* EXERCISE: When you reach the line with "rw [variation_vectorCurrent_eq hF, restrict_withDensity" in the data below, begin printing lines exactly, and stop once the line with "(hA : MeasurableSet A)" has been printed.

Records from a data source:
omit [FiniteDimensional ℝ V] [BorelSpace V] in
/-- Local integrability passes to restricted measures. [folklore] -/
theorem locallyIntegrableOn_restrict_measure {μ : Measure V} {F : V → Multivector V m}
    (hF : LocallyIntegrableOn F (Ω : Set V) μ) (A : Set V) :
    LocallyIntegrableOn F (Ω : Set V) (μ.restrict A) := fun x hx =>
  let ⟨U, hU, hi⟩ := hF x hx
  ⟨U, hU, hi.mono_measure Measure.restrict_le_self⟩

/-- **`∫ ‖h‖ d‖μ ∧ F‖ = ∫_Ω ‖F‖ ‖h‖ dμ`.** [cite: Federer1969, 4.1.5] -/
theorem lintegral_enorm_variation_vectorCurrent {μ : Measure V} {F : V → Multivector V m}
    (hF : LocallyIntegrableOn F (Ω : Set V) μ) (h : V → Covector V m) :
    ∫⁻ x, ‖h x‖ₑ ∂(vectorCurrent μ F : Current Ω m).variation =
      ∫⁻ x in (Ω : Set V), ‖F x‖ₑ * ‖h x‖ₑ ∂μ := by
  rw [variation_vectorCurrent_eq hF, restrict_withDensity Ω.isOpen.measurableSet,
    lintegral_withDensity_eq_lintegral_mul_non_measurable₀ _ hF.aestronglyMeasurable.enorm
      (Eventually.of_forall fun x => enorm_lt_top)]
  rfl

omit [FiniteDimensional ℝ V] in
/-- The pairing `x ↦ F x (1_A φ x)` is `μ`-integrable. [folklore] -/
theorem integrable_apply_indicator {μ : Measure V} {F : V → Multivector V m}
    (hF : LocallyIntegrableOn F (Ω : Set V) μ) {A : Set V} (hA : MeasurableSet A)
    (φ : TestForm Ω m) : Integrable (fun x => F x (A.indicator ⇑φ x)) μ := by
  have h := (TestFunction.integrable_bilin (covectorPairing V m) hF φ).indicator hA
  refine h.congr (Eventually.of_forall fun x => ?_)
  by_cases hx : x ∈ A
  · simp [indicator_of_mem hx, covectorPairing]
  · simp [indicator_of_notMem hx]

/-- **`|∫ F(h₁) dμ − ∫ F(h₂) dμ| ≤ ‖[h₁] − [h₂]‖_{L¹(‖μ∧F‖)}`**: the pairing against `F` is
`1`-Lipschitz for the `L¹(‖μ ∧ F‖)`-distance, for forms vanishing off `Ω`. [cite: Federer1969, 4.1.5] -/
theorem norm_integral_apply_sub_le {μ : Measure V} {F : V → Multivector V m}
    (hF : LocallyIntegrableOn F (Ω : Set V) μ) {h₁ h₂ : V → Covector V m}
    (hi₁ : Integrable (fun x => F x (h₁ x)) μ) (hi₂ : Integrable (fun x => F x (h₂ x)) μ)
    (hz : ∀ x ∉ (Ω : Set V), h₁ x - h₂ x = 0)
    (hfin : ∫⁻ x, ‖h₁ x - h₂ x‖ₑ ∂(vectorCurrent μ F : Current Ω m).variation ≠ ⊤) :
    ‖∫ x, F x (h₁ x) ∂μ - ∫ x, F x (h₂ x) ∂μ‖ ≤
      (∫⁻ x, ‖h₁ x - h₂ x‖ₑ ∂(vectorCurrent μ F : Current Ω m).variation).toReal := by
  rw [lintegral_enorm_variation_vectorCurrent hF] at hfin ⊢
  rw [← integral_sub hi₁ hi₂]
  refine (norm_integral_le_lintegral_norm _).trans (ENNReal.toReal_mono hfin ?_)
  calc ∫⁻ x, ENNReal.ofReal ‖F x (h₁ x) - F x (h₂ x)‖ ∂μ = ∫⁻ x, ‖F x (h₁ x - h₂ x)‖ₑ ∂μ := by
        simp_rw [ofReal_norm, map_sub]
    _ ≤ ∫⁻ x, ‖F x‖ₑ * ‖h₁ x - h₂ x‖ₑ ∂μ := lintegral_mono fun x => by
        rw [← ofReal_norm, ← ofReal_norm, ← ofReal_norm, ← ENNReal.ofReal_mul (norm_nonneg _)]
        exact ENNReal.ofReal_le_ofReal ((F x).le_opNorm _)
    _ = ∫⁻ x in (Ω : Set V), ‖F x‖ₑ * ‖h₁ x - h₂ x‖ₑ ∂μ := by
        rw [← lintegral_indicator Ω.isOpen.measurableSet]
        refine lintegral_congr fun x => ?_
        by_cases hx : x ∈ (Ω : Set V)
        · rw [indicator_of_mem hx]
        · rw [indicator_of_notMem hx, hz x hx, enorm_zero, mul_zero]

* ANSWER BOX:
  rw [variation_vectorCurrent_eq hF, restrict_withDensity Ω.isOpen.measurableSet,
    lintegral_withDensity_eq_lintegral_mul_non_measurable₀ _ hF.aestronglyMeasurable.enorm
      (Eventually.of_forall fun x => enorm_lt_top)]
  rfl

omit [FiniteDimensional ℝ V] in
/-- The pairing `x ↦ F x (1_A φ x)` is `μ`-integrable. [folklore] -/
theorem integrable_apply_indicator {μ : Measure V} {F : V → Multivector V m}
    (hF : LocallyIntegrableOn F (Ω : Set V) μ) {A : Set V} (hA : MeasurableSet A)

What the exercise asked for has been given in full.